# Which breed?



## stuart2605 (Feb 13, 2014)

Hi all. New to this. We adopted this rabbit yesterday. She had been abused by her old owners. Her name is Sooty (changed from old name in case she associates it with beatings etc). Could someone tell me what breed she is. I have looked everywhere and cannot find it. Thanks. Stuart


----------



## Watermelons (Feb 13, 2014)

That photo doesn't really tell much of anything other then shes a rabbit .
We will need more information from you and some better photos to get a shot at even trying to guess what might be in her.
Please use this guide to help you include more information. 
http://www.rabbitsonline.net/f20/how-get-better-critique-including-guess-breed-evaluations-76391/
Age, weight, and proper side view and front on photos.


----------



## lovelops (Feb 13, 2014)

Wow, I'm so sorry to hear that she was abused. Who in the hell is going to abuse a beautiful animal like that! What a beast.. I've said this a million times before but I hope there is a special place in hell for that person. 

Your new baby looks like a tan and a very cute one at that! Please give her tons of nose rubs and some treats and
you guys are the best to get her out of that situation. You truly are her rescuers!

Vanessa



*tan rabbit - Wikipedia, the free encyclopedia*

en.wikipedia.org/wiki/*Tan*_*rabbit*&#8206;Wikipedia


The _Tan rabbit_ is a small fancy breed of rabbit shown throughout the world. While originally from England, in recent years they have gained popularity in the *...*&#8206;About Tans - &#8206;Breeding - &#8206;Showing - &#8206;See also


----------



## stuart2605 (Feb 13, 2014)

Hi thanks for replies. She is like a whippet at the moment and won't stay still for many pictures


----------



## stuart2605 (Feb 13, 2014)

Around 3 years old.


----------



## stuart2605 (Feb 13, 2014)

These are all the pics I can get.


----------



## Tauntz (Feb 13, 2014)

Hi & :welcome1 to you & Sooty!
So glad that you adopted Sooty & now she has a wonderful home who loves her! RO is the place to come to learn more & to meet/chat with other bunny lovers! Everyone is so friendly & helpful! Sorry to say I can't help with her breed but there are many more experienced members here who might be able to shed some light on it for you. Make sure she has lots of good horse quality hay all the time as well as water. I like to use the heavy ceramic bowls for water. Glad you & Sooty have joined us & I hope you will make yourselves at home here at RO!


----------



## Nadege (Feb 13, 2014)

Aww poor little baby.
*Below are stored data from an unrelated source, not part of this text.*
/-- **Restriction of the time set** to any `S' ⊆ S` of unique differentiability (`S'` open, or
an interval with nonempty interior): there the one-sided time derivatives within `S'` and within
`S` agree (Mathlib `HasDerivWithinAt.mono`, `HasDerivWithinAt.derivWithin`). [folklore] -/
theorem IsForcedNSReynoldsOn.mono (h : IsForcedNSReynoldsOn S ν f u p R) (hS' : S' ⊆ S)
    (hU : UniqueDiffOn ℝ S') : IsForcedNSReynoldsOn S' ν f u p R where
  smooth_velocity := h.smooth_velocity.mono hS'
  smooth_pressure := h.smooth_pressure.mono hS'
  smooth_stress := h.smooth_stress.mono hS'
  momentum t ht x := by
    have h1 : FunctionSpaces.Torus.timeDerivWithin S' u t x = FunctionSpaces.Torus.timeDerivWithin S u t x :=
      ((h.smooth_velocity.hasDerivWithinAt_slice (hS' ht) x).mono hS').derivWithin (hU t ht)
    rw [h1]
    exact h.momentum t (hS' ht) x
  divFree t ht := h.divFree t (hS' ht)
  symm t ht := h.symm t (hS' ht)

/-- A solution on `S ⊇ [0, T]`, `T > 0`, is a solution on `[0, T]`. [folklore] -/
theorem IsForcedNSReynoldsOn.mono_Icc (h : IsForcedNSReynoldsOn S ν f u p R) (hS : Icc 0 T ⊆ S)
    (hT : 0 < T) : IsForcedNSReynoldsOn (Icc 0 T) ν f u p R :=
  h.mono hS (uniqueDiffOn_Icc hT)

/-- **Where the stress vanishes, a solution of the forced Navier–Stokes–Reynolds system is a
classical solution of the forced Navier–Stokes system** (same force `f`; cf. Cheskidov–Luo 2022,
Rem. 2.3 (3): off the bad set "the solutions are exact solutions"). [cite: CheskidovLuo2022, Rem. 2.3] -/
theorem IsForcedNSReynoldsOn.isClassicalNSSolutionOn_of_stress_eq_zero
    (h : IsForcedNSReynoldsOn S ν f u p R) (hR : ∀ t ∈ S, ∀ x, R t x = 0) :
    FunctionSpaces.Torus.IsClassicalNSSolutionOn S ν f u p where
  smooth_velocity := h.smooth_velocity
  smooth_pressure := h.smooth_pressure
  momentum t ht x := by
    have hR0 : R t = fun _ _ => 0 := by
      funext y j
      rw [hR t ht y]
      rfl
    have hm := h.momentum t ht x
    rw [hR0, tensorDivergence_zero, add_zero] at hm
    rw [sub_add_eq_add_sub, eq_sub_iff_add_eq, hm]
  divFree := h.divFree

/-- Where the stress vanishes on a subset `S' ⊆ S` of unique differentiability, `(u, p)` is a
classical forced Navier–Stokes solution on `T^d × S'`. [cite: CheskidovLuo2022, Rem. 2.3] -/
theorem IsForcedNSReynoldsOn.isClassicalNSSolutionOn_of_stress_eq_zero_on
    (h : IsForcedNSReynoldsOn S ν f u p R) (hS' : S' ⊆ S) (hU : UniqueDiffOn ℝ S')
    (hR : ∀ t ∈ S', ∀ x, R t x = 0) : FunctionSpaces.Torus.IsClassicalNSSolutionOn S' ν f u p :=
  (h.mono hS' hU).isClassicalNSSolutionOn_of_stress_eq_zero hR

/-- **Classical forced Navier–Stokes solutions are the solutions with zero Reynolds stress.**
[folklore] -/
theorem _root_.Literature.Analysis.FunctionSpaces.Torus.IsClassicalNSSolutionOn.isForcedNSReynoldsOn_zero_stress
    (h : FunctionSpaces.Torus.IsClassicalNSSolutionOn S ν f u p) :
    IsForcedNSReynoldsOn S ν f u p (fun _ _ _ => 0) where
  smooth_velocity := h.smooth_velocity
  smooth_pressure := h.smooth_pressure
  smooth_stress := contDiffOn_const
  momentum t ht x := by
    have hm := h.momentum t ht x
    simp only [tensorDivergence_zero, add_zero]
    rw [hm]
    abel
  divFree := h.divFree
  symm _ _ _ _ _ := rfl

/-- `(u, p, 0)` solves the forced Navier–Stokes–Reynolds system iff `(u, p)` is a classical
forced Navier–Stokes solution. [folklore] -/
theorem isForcedNSReynoldsOn_zero_stress_iff :
    IsForcedNSReynoldsOn S ν f u p (fun _ _ _ => 0) ↔ FunctionSpaces.Torus.IsClassicalNSSolutionOn S ν f u p :=
  ⟨fun h => h.isClassicalNSSolutionOn_of_stress_eq_zero fun _ _ _ => rfl,
    fun h => h.isForcedNSReynoldsOn_zero_stress⟩

/-- **The unforced Navier–Stokes–Reynolds system is the case `f = 0` with the two
normalisations**: `Torus.IsNSReynoldsOn S ν u p R` (Cheskidov–Luo 2022, §2.1 (2.1): traceless
symmetric stress, zero-mean pressure) iff `(u, p, R)` solves the forced system with `f = 0`, `R` is
trace free and `p` has zero mean at every time of `S`. [cite: CheskidovLuo2022, §2.1 (2.1)] -/
theorem isNSReynoldsOn_iff_isForcedNSReynoldsOn :
    IsNSReynoldsOn S ν u p R ↔
      IsForcedNSReynoldsOn S ν 0 u p R ∧ (∀ t ∈ S, ∀ x, ∑ i, R t x i i = 0) ∧
        ∀ t ∈ S, FunctionSpaces.Torus.HasZeroMean (p t) := by
  constructor
  · intro h
    exact ⟨⟨h.smooth_velocity, h.smooth_pressure, h.smooth_stress,
      fun t ht x => by simpa using h.momentum t ht x, h.divFree, h.symm⟩, h.traceFree,
      h.hasZeroMean_pressure⟩
  · rintro ⟨h, htr, hp⟩
    exact ⟨h.smooth_velocity, h.smooth_pressure, h.smooth_stress,
      fun t ht x => by simpa using h.momentum t ht x, h.divFree, h.symm, htr, hp⟩

/-- A solution of the unforced Navier–Stokes–Reynolds system solves the forced system with
`f = 0`. [cite: CheskidovLuo2022, §2.1 (2.1)] -/
theorem IsNSReynoldsOn.isForcedNSReynoldsOn (h : IsNSReynoldsOn S ν u p R) :
    IsForcedNSReynoldsOn S ν 0 u p R :=
  (isNSReynoldsOn_iff_isForcedNSReynoldsOn.1 h).1

/-- **The inviscid unforced case is the Euler–Reynolds system**: `Torus.IsEulerReynoldsOn S u p R`
iff `(u, p, R)` solves the forced Navier–Stokes–Reynolds system with `ν = 0`, `f = 0`, `R` is
trace free and `p` has zero mean (Cheskidov–Luo 2022, §2.1: "in the inviscid case, we can just
drop the Laplacian term … the so-called Euler–Reynolds equations"; Buckmaster–Vicol 2020, §4.1).
The *forced Euler–Reynolds system* is `IsForcedNSReynoldsOn S 0 f`. [cite: CheskidovLuo2022, §2.1] -/
theorem isEulerReynoldsOn_iff_isForcedNSReynoldsOn :
    IsEulerReynoldsOn S u p R ↔
      IsForcedNSReynoldsOn S 0 0 u p R ∧ (∀ t ∈ S, ∀ x, ∑ i, R t x i i = 0) ∧
        ∀ t ∈ S, FunctionSpaces.Torus.HasZeroMean (p t) := by
  rw [← isNSReynoldsOn_zero_iff, isNSReynoldsOn_iff_isForcedNSReynoldsOn]

/-- A solution of the Euler–Reynolds system solves the forced Navier–Stokes–Reynolds system with
`ν = 0` and `f = 0`. [cite: BuckmasterVicol2020, §4.1] -/
theorem IsEulerReynoldsOn.isForcedNSReynoldsOn (h : IsEulerReynoldsOn S u p R) :
    IsForcedNSReynoldsOn S 0 0 u p R :=
  (isEulerReynoldsOn_iff_isForcedNSReynoldsOn.1 h).1

/-- The zero triple `(u, p, R) = (0, 0, 0)` solves the system with zero force, on every time set
and for every viscosity. [folklore] -/
theorem isForcedNSReynoldsOn_zero (S : Set ℝ) (ν : ℝ) :
    IsForcedNSReynoldsOn (d := d) S ν 0 (fun _ _ => 0) (fun _ _ => 0) (fun _ _ _ => 0) :=
  (isNSReynoldsOn_zero S ν).isForcedNSReynoldsOn

/-! ### Moving divergence-form forces into the stress; smoothness of the force -/

omit [DecidableEq d] in
/-- The columns of a `C¹` tensor field are `C¹`. [folklore] -/
private theorem isContDiff_column {A : UnitAddTorus d → d → EuclideanSpace ℝ d}
    (hA : FunctionSpaces.Torus.IsContDiff 1 A) (j : d) : FunctionSpaces.Torus.IsContDiff 1 (fun y => A y j) :=
  (ContinuousLinearMap.proj (R := ℝ) (φ := fun _ : d => EuclideanSpace ℝ d) j).contDiff.comp hA

/-- Additivity of the tensor divergence for `C¹` tensor fields (column-wise
`Torus.partialDeriv_add`). [folklore] -/
theorem tensorDivergence_add_of_isContDiff {A B : UnitAddTorus d → d → EuclideanSpace ℝ d}
    (hA : FunctionSpaces.Torus.IsContDiff 1 A) (hB : FunctionSpaces.Torus.IsContDiff 1 B) (x : UnitAddTorus d) :
    tensorDivergence (fun y j => A y j + B y j) x = tensorDivergence A x + tensorDivergence B x := by
  unfold tensorDivergence
  rw [← Finset.sum_add_distrib]
  refine Finset.sum_congr rfl fun j _ => ?_
  rw [show (fun y => A y j + B y j) = (fun y => A y j) + fun y => B y j from rfl,
    FunctionSpaces.Torus.partialDeriv_add (isContDiff_column hA j) (isContDiff_column hB j)]
  rfl

/-- The divergence of the stress, `(t, x) ↦ div R(t, x)`, is jointly smooth on time sets of
unique differentiability (column-wise `IsSmoothSpaceTimeOn.partialDeriv`). [folklore] -/
theorem IsForcedNSReynoldsOn.isSmoothSpaceTimeOn_tensorDivergence_stress
    (h : IsForcedNSReynoldsOn S ν f u p R) (hU : UniqueDiffOn ℝ S) :
    FunctionSpaces.Torus.IsSmoothSpaceTimeOn S (fun t => tensorDivergence (R t)) :=
  FunctionSpaces.Torus.IsSmoothSpaceTimeOn.sum fun j _ => (h.smooth_stress.column j).partialDeriv hU j

/-- **Absorbing a divergence-form force into the stress.** If `(u, p, R)` solves the system with
force `f + div Q` for a jointly smooth symmetric tensor `Q`, then `(u, p, R + Q)` solves it with
force `f` (Buckmaster–Vicol 2020, Rem. 6.4, read backwards). [cite: BuckmasterVicol2020, Rem. 6.4] -/
theorem IsForcedNSReynoldsOn.absorb_force
    (h : IsForcedNSReynoldsOn S ν (fun t x => f t x + tensorDivergence (Q t) x) u p R)
    (hQ : FunctionSpaces.Torus.IsSmoothSpaceTimeOn S Q) (hQsymm : ∀ t ∈ S, ∀ x, ∀ i j : d, Q t x i j = Q t x j i) :
    IsForcedNSReynoldsOn S ν f u p (fun t x j => R t x j + Q t x j) where
  smooth_velocity := h.smooth_velocity
  smooth_pressure := h.smooth_pressure
  smooth_stress := h.smooth_stress.add hQ
  momentum t ht x := by
    rw [h.momentum t ht x,
      tensorDivergence_add_of_isContDiff ((h.smooth_stress.isSmooth_slice ht).isContDiff (by simp))
        ((hQ.isSmooth_slice ht).isContDiff (by simp))]
    abel
  divFree := h.divFree
  symm t ht x i j := by
    simp only [PiLp.add_apply]
    rw [h.symm t ht x i j, hQsymm t ht x i j]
Glad she's found a new home


----------



## Chrisdoc (Feb 13, 2014)

She looks a lot like Bandit, Azerane's bunny


----------



## Tammy B (Feb 13, 2014)

Tauntz said:


> Hi & :welcome1 to you & Sooty!
> So glad that you adopted Sooty & now she has a wonderful home who loves her! RO is the place to come to learn more & to meet/chat with other bunny lovers! Everyone is so friendly & helpful! Sorry to say I can't help with her breed but there are many more experienced members here who might be able to shed some light on it for you. Make sure she has lots of good horse quality hay all the time as well as water. I like to use the heavy ceramic bowls for water. Glad you & Sooty have joined us & I hope you will make yourselves at home here at RO!
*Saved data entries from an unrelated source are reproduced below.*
import Summits.QuantumFields.BalabanUV.T4Continuum.Support.NE7SliceIterationOrbitWeightedNL
import HarnessLib

/-!
# NE7SliceOrbitNL — THE (S1) ORBIT THEOREM ON THE NONLINEAR FRAME TARGET (memo ROAD-G103 §3, (R1′), file (B2)-6): `NE7SliceIterationOrbitWeighted.slice_orbit_w` VERBATIM with `Df ↦ D̃f`, the step
# `u ↦ e^{−ζ̃(u)}u`, the currency `τ + ω` (`ω ≥ 4C_Γ·M·b₁`) in the two contraction lines, the radius line `2S + 6M·δmax ≤ M·b₁`, and B7's Prop-4 regime for `W`, `U′` at `b₁` displayed — the Cauchy
# engine `NE7DefectIterationCauchy.exists_orbit_limit` fed with `NE7SliceIterationOrbitWeightedNL.step_halves_defect_w_nl` ∕ `step_sizes_le_w_nl`

Cell `pub-balaban`, rung (B)+1 sub-cell t4, lineage `b2b-balaban-t4-ne7-p1`, generation 103 (CRUX PROVER NE7 #1 = OWNER of BINDER row NE7).  Memo `t4/b2b-balaban-t4-ne7-p1-g103/ROAD-G103.md` §3.
WHAT ([folklore]; 0 def, 0 sorry).  **`slice_orbit_w_nl`** (statement displayed; its outputs are the binders of NE7b's `NE7SliceLimitNL.limitNL_of_geometric`).
HONEST FRAMING (page 1): the engine run on OUR state maps; nothing of Bałaban's asserted; NOT the initial state, NOT the slice condition of the limit, NOT NE7; spine 0∕9; finite T⁴ rung (B)+1 — NOT infinite
volume, NOT mass gap, NOT BetaPertH, NOT Clay (continuum YM on T⁴ ⇐ BetaPertH ∧ nine spine estimates, 0/9 proved).
-/

set_option autoImplicit false

open scoped BigOperators Matrix.Norms.L2Operator
open NormedSpace Finset Filter Topology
Thanks for the idea tauntz i am having a hell of a time trying to keep water in with Stewie without the lil bugger dumping it lol...the heavy ceramic bowls would be the ticket :bunny18


----------



## Tammy B (Feb 13, 2014)

Welcome to RO you and Sooty...Very sweet bun she looks like..Sorry to hear she was abused before you got her but she will have all the love she needs now :big wink:...as for her breed can't even guess on that but there are sites here that you can go to in the forum to help ya out.


----------



## lovelops (Feb 13, 2014)

stuart2605 said:


> These are all the pics I can get.



What a cutie. Sooty looks like a tan. I don't know if you looked up any of the info I posted earlier..here is one picture of a tan.. 

Vanessa


----------



## woahlookitsme (Feb 13, 2014)

Do you know how much your bunny weighs? Also can you post a belly picture? From the first picture she almost looked like one of my bucks. When I saw the second picture her belly looks almost white or cream and that is certainly not what a tan should have. 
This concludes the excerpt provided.